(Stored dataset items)

______

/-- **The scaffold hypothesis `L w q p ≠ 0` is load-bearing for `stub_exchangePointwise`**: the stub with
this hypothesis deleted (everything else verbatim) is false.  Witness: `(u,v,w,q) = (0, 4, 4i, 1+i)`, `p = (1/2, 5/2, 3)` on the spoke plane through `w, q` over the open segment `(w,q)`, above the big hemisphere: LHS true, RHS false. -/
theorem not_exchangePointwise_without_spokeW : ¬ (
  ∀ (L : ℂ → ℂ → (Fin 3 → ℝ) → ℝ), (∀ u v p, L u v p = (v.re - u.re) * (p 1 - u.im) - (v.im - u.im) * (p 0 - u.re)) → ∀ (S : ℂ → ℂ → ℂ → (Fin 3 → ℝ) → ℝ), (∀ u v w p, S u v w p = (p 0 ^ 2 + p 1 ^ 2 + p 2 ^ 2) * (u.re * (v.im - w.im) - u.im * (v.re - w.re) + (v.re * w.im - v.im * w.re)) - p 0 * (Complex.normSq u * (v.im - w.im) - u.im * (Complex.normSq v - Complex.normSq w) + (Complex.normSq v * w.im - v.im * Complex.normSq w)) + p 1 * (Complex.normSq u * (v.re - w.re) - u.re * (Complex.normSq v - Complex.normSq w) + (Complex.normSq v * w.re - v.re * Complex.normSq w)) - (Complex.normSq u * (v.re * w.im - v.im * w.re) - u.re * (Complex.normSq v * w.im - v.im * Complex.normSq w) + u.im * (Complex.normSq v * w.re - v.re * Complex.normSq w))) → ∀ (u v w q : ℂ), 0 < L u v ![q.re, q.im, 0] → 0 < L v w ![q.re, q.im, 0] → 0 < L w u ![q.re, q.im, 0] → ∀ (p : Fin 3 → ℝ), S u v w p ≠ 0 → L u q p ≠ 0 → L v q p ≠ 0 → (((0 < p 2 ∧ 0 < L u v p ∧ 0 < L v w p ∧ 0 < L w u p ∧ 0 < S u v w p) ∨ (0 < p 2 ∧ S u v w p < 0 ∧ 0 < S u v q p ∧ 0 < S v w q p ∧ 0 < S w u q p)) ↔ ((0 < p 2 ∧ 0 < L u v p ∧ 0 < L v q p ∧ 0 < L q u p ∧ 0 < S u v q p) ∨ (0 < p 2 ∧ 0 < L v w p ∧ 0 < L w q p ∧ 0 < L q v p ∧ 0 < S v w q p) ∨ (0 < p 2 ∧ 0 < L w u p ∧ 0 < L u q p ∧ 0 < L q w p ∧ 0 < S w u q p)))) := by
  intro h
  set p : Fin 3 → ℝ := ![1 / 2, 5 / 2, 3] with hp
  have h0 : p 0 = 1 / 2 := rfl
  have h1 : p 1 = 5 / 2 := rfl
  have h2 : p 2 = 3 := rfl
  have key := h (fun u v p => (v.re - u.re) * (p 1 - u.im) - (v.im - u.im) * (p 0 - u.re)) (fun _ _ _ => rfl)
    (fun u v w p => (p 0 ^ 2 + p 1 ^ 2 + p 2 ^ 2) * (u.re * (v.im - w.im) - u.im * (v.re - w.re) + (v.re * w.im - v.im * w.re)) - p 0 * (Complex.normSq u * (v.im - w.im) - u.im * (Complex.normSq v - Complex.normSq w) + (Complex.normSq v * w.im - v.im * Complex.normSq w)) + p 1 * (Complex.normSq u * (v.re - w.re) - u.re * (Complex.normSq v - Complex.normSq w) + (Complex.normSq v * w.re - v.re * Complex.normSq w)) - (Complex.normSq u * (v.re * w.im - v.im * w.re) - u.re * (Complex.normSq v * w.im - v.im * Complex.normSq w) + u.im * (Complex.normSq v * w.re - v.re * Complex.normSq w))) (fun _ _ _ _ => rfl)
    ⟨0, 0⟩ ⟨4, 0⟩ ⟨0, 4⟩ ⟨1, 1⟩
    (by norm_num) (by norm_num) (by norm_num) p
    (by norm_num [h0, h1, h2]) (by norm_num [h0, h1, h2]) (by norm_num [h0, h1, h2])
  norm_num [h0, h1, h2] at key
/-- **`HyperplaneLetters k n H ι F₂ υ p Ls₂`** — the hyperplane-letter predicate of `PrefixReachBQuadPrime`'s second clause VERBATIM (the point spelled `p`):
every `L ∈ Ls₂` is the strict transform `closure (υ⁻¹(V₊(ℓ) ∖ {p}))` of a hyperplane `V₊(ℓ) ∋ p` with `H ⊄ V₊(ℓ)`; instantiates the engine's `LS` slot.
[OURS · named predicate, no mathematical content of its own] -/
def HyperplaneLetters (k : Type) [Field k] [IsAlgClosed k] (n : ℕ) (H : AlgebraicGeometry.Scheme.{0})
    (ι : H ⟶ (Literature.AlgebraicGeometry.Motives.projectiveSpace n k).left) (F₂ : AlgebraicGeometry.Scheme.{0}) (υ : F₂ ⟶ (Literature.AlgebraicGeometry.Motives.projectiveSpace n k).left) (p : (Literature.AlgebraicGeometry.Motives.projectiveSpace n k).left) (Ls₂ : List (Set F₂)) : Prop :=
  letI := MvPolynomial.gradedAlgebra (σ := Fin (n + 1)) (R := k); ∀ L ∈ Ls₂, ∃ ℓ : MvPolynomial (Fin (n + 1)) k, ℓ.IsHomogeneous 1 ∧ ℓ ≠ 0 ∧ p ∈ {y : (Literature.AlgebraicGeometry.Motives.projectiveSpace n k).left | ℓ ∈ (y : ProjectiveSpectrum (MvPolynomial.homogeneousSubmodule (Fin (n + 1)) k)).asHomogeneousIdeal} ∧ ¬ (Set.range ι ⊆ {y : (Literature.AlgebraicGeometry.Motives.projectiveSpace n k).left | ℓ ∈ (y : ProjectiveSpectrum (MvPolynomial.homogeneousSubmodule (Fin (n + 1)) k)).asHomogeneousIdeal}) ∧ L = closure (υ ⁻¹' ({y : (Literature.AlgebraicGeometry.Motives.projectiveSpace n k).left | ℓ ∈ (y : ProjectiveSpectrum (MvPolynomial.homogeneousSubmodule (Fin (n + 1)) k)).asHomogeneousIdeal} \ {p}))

______

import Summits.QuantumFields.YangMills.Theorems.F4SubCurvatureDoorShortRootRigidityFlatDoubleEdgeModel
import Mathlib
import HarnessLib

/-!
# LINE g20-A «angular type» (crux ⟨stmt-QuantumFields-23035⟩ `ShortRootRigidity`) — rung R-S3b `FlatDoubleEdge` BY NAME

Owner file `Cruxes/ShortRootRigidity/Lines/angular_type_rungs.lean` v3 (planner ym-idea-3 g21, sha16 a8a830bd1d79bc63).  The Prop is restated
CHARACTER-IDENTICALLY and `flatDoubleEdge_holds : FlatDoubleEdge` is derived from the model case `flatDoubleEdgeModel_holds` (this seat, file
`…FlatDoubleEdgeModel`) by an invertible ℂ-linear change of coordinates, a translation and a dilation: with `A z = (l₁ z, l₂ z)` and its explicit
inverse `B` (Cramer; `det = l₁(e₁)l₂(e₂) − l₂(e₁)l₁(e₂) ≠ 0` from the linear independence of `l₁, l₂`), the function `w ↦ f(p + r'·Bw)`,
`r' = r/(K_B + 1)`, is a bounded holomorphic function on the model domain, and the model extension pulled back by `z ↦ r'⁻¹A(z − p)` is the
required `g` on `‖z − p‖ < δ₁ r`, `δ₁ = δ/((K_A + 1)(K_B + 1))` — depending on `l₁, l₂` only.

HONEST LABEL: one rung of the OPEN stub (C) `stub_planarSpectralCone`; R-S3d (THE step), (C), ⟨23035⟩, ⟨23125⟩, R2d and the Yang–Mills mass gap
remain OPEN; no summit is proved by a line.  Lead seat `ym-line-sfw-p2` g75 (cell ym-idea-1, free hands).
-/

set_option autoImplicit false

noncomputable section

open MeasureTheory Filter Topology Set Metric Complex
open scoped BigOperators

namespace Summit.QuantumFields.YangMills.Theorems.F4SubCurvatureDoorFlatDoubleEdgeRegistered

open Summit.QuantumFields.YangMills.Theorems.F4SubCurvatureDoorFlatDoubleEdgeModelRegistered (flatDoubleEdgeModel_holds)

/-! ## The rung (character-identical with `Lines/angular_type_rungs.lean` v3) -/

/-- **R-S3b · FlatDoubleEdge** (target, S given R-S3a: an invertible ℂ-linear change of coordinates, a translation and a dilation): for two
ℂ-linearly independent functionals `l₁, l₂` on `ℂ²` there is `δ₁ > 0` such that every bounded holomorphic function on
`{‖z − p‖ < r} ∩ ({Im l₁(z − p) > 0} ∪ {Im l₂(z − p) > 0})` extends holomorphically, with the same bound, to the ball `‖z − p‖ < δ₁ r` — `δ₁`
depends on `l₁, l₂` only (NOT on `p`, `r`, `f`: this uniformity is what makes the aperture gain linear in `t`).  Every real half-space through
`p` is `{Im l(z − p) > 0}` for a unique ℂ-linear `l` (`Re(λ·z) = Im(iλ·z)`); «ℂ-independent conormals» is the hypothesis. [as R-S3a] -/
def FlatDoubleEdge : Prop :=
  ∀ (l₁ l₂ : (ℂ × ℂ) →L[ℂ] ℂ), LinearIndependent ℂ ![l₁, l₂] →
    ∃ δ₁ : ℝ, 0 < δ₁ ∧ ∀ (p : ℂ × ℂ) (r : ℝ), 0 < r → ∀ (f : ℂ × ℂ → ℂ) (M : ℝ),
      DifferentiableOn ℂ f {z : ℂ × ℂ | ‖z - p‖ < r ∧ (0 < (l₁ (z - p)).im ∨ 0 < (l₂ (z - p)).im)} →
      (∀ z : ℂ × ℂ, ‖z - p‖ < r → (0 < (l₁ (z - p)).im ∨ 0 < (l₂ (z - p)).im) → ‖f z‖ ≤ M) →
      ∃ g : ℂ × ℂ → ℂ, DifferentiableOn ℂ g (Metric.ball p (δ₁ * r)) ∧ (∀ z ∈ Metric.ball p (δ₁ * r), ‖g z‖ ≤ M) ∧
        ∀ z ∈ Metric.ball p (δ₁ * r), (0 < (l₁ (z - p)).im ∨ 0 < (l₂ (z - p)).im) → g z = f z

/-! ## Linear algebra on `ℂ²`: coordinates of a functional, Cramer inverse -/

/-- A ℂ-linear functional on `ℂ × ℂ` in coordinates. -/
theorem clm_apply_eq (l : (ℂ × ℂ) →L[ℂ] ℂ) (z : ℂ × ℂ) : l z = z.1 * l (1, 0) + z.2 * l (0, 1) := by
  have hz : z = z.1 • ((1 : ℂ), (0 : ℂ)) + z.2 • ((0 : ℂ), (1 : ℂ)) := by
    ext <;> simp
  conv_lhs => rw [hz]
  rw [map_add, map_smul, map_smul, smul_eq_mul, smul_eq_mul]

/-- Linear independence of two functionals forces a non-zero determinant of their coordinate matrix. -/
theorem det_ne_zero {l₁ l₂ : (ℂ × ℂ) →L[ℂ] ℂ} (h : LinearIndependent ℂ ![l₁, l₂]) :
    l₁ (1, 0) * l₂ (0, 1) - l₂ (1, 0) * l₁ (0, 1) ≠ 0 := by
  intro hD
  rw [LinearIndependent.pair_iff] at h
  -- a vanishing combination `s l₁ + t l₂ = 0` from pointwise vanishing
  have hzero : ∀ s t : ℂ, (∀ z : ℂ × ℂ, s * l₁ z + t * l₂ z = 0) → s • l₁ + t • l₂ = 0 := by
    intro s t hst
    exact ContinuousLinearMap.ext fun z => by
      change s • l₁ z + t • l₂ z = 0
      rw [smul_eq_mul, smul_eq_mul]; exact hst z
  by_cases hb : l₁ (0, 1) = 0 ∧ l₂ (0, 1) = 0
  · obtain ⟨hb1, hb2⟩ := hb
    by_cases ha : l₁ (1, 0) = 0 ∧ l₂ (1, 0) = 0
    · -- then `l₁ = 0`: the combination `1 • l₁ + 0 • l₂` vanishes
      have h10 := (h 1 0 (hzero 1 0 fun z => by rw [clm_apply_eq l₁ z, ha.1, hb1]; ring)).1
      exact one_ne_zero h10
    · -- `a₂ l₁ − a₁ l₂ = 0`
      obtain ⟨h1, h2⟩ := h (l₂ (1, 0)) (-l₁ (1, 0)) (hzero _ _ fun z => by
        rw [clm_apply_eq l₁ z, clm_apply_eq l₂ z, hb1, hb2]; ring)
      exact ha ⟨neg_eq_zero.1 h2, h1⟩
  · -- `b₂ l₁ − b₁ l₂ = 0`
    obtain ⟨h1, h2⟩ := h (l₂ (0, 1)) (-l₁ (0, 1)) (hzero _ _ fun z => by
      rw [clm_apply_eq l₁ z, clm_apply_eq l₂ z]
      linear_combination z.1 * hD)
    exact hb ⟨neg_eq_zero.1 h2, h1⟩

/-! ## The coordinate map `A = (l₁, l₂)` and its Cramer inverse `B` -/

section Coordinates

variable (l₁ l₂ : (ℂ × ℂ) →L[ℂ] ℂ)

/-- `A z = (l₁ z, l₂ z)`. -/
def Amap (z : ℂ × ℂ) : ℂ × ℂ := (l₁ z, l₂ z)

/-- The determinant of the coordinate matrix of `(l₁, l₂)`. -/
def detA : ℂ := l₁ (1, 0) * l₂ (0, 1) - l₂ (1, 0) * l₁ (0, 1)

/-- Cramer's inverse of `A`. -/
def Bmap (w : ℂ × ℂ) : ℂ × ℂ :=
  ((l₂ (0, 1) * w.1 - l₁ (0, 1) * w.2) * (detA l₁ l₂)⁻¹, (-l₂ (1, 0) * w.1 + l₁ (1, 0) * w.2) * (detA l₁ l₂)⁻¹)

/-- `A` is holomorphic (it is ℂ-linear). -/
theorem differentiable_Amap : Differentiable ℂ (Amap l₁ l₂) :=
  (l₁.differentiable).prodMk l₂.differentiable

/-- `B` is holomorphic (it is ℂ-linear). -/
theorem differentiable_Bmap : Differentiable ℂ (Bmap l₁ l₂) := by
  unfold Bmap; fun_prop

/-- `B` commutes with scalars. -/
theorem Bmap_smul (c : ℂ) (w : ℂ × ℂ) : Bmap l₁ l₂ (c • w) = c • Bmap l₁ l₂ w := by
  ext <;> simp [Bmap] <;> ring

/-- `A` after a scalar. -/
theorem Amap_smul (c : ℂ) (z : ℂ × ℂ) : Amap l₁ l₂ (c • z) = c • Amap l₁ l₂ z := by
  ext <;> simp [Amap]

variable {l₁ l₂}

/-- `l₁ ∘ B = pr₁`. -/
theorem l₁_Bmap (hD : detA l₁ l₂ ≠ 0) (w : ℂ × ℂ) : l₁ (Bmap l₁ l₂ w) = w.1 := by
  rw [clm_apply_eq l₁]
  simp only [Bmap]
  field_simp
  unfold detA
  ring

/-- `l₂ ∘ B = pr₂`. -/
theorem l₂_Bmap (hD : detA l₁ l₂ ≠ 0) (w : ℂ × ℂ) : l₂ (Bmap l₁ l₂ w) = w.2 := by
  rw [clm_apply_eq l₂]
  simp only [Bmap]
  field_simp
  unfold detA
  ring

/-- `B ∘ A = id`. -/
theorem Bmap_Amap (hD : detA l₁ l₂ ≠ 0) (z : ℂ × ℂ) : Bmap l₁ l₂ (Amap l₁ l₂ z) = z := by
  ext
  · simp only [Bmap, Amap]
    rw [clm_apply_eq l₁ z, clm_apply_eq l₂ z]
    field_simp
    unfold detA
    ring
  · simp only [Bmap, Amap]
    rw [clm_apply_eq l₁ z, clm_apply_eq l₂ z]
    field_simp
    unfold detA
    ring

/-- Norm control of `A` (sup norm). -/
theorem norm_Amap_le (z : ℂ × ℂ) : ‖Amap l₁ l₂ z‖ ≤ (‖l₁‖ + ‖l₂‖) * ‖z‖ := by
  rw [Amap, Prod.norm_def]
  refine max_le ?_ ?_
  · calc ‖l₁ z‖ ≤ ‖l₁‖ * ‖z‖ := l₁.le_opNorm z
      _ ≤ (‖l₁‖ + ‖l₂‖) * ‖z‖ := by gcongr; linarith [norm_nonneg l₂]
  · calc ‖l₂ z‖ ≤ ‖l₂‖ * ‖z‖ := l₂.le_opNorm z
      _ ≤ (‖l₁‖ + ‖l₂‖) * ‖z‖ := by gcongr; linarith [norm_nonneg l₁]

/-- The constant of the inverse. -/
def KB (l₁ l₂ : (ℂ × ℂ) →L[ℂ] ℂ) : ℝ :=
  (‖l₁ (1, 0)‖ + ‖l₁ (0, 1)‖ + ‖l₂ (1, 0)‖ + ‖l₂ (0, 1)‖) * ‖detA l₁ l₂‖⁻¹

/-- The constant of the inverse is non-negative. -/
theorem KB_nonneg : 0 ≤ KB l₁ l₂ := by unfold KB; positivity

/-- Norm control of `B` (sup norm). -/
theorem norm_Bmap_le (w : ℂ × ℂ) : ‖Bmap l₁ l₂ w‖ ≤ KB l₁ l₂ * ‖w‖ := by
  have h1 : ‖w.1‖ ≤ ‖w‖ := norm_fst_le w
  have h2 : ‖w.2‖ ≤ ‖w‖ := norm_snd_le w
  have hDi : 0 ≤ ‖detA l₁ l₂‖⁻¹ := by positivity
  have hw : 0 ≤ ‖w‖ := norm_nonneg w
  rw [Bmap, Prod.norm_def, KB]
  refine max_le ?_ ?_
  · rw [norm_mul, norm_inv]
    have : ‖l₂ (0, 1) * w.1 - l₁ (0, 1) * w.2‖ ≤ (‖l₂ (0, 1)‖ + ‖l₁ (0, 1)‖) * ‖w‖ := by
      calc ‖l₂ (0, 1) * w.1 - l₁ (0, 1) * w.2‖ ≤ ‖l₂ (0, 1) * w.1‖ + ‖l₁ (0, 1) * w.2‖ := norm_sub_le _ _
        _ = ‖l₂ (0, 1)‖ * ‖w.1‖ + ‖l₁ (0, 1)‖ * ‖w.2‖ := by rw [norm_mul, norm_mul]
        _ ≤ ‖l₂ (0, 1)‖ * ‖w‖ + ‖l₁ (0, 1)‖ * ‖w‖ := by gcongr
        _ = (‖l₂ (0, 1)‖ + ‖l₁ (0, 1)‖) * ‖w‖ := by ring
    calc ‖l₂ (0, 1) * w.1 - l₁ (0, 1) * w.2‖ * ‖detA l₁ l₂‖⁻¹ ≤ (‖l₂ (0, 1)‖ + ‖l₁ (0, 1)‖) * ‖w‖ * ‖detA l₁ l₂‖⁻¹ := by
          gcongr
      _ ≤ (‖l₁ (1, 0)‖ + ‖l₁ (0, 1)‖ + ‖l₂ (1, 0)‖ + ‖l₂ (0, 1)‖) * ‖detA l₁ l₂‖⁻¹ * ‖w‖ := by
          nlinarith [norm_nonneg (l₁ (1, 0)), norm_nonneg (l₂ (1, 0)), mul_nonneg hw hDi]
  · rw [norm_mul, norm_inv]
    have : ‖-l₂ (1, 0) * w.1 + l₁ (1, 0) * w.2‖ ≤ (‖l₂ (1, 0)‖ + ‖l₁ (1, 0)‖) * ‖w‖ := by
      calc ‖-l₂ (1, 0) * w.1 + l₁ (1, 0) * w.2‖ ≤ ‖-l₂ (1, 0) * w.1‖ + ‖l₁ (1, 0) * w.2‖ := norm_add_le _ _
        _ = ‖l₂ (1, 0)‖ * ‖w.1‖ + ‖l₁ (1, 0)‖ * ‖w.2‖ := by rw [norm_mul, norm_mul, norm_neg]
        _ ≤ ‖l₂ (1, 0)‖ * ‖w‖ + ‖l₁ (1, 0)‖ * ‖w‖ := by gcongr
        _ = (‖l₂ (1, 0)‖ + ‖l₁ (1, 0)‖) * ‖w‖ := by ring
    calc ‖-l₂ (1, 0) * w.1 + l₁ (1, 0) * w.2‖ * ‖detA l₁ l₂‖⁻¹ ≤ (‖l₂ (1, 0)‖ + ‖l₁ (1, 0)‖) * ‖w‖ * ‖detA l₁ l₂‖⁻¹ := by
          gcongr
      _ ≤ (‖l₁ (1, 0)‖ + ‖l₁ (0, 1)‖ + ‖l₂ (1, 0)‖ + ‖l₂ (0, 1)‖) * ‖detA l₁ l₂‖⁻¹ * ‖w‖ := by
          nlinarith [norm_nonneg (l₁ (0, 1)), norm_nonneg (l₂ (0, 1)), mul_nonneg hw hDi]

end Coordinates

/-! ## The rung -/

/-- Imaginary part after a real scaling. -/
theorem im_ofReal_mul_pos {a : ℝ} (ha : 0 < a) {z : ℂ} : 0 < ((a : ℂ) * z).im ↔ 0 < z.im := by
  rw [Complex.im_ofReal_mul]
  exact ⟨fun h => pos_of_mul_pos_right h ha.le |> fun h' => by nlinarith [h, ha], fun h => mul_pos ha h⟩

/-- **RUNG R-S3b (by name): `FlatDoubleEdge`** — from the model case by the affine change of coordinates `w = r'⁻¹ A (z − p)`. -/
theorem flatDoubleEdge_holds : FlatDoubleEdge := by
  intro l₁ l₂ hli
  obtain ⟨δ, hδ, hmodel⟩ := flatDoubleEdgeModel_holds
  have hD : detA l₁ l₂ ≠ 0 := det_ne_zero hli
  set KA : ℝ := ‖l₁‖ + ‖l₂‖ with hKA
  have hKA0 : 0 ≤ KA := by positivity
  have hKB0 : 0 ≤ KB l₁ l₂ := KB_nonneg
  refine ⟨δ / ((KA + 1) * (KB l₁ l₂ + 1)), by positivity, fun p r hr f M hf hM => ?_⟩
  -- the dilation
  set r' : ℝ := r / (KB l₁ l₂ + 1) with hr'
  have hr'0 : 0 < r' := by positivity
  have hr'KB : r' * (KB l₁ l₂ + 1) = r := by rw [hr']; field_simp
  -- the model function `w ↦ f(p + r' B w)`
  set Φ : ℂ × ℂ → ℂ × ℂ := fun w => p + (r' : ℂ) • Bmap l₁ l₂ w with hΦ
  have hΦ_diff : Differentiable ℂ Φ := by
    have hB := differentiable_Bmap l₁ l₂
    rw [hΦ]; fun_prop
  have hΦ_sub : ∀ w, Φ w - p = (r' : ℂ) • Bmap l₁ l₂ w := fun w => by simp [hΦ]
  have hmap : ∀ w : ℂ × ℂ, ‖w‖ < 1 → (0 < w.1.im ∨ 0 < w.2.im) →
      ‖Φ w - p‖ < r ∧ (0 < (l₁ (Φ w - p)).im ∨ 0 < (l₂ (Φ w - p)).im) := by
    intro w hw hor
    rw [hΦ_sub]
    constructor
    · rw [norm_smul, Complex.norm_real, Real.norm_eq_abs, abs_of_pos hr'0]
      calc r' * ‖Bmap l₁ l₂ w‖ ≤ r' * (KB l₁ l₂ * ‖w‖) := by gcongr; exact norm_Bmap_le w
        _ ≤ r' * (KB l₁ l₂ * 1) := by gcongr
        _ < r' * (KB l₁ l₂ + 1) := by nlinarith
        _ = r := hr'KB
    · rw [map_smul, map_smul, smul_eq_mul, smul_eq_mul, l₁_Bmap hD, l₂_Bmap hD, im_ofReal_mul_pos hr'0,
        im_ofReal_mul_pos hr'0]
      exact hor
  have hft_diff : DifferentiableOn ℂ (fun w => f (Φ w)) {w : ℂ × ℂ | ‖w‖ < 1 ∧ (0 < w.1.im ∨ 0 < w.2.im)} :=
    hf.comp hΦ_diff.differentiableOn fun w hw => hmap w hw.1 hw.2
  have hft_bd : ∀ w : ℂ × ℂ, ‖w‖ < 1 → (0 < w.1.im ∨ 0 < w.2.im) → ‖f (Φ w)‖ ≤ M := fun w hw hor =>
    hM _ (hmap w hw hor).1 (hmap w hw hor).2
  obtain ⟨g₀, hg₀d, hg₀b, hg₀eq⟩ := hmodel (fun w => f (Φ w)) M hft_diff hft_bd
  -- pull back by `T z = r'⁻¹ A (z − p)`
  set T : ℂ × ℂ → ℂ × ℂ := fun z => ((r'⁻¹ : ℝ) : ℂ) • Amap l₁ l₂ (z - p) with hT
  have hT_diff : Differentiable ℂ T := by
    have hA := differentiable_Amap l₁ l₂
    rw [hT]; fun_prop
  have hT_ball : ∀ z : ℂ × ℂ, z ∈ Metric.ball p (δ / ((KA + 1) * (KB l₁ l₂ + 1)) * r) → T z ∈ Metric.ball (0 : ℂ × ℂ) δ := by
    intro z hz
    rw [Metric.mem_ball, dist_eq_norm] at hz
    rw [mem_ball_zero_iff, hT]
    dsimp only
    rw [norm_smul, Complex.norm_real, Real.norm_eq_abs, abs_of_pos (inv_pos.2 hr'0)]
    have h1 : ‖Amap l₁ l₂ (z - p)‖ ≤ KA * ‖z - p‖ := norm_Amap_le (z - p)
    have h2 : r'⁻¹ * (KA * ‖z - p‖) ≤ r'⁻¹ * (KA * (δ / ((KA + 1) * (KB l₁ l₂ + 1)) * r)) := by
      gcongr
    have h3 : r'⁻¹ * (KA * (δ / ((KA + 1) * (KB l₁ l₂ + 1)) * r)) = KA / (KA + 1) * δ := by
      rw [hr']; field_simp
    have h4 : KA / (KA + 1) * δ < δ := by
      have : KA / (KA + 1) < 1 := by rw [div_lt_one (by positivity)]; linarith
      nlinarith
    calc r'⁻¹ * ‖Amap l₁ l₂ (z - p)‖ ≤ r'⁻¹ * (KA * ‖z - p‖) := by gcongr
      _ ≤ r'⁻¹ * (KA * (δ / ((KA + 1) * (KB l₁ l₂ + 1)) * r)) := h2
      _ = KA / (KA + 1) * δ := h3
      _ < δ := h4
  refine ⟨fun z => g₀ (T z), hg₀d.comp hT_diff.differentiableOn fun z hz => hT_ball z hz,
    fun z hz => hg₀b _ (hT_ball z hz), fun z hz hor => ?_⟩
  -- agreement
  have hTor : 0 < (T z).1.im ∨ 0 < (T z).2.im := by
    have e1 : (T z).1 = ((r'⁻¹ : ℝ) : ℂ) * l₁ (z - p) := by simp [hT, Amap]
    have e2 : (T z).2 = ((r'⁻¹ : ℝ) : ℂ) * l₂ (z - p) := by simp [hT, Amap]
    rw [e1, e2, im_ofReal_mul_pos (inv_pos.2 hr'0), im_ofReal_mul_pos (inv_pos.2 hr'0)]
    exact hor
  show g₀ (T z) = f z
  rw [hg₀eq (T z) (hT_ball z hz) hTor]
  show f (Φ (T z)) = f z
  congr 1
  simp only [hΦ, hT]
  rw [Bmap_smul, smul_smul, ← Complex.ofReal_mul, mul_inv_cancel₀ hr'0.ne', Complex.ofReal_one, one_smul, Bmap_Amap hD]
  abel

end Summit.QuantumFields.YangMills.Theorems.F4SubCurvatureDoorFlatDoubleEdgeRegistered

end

______

→ Problem requirements
Once you reach the line with "the stub with" in the data above, copy it and every line after it exactly, up to and including the line with "theorem not_exchangePointwise_without_spokeW : ¬".

→ Response
/-- **The scaffold hypothesis `L w q p ≠ 0` is load-bearing for `stub_exchangePointwise`**: the stub with
this hypothesis deleted (everything else verbatim) is false.  Witness: `(u,v,w,q) = (0, 4, 4i, 1+i)`, `p = (1/2, 5/2, 3)` on the spoke plane through `w, q` over the open segment `(w,q)`, above the big hemisphere: LHS true, RHS false. -/
theorem not_exchangePointwise_without_spokeW : ¬ (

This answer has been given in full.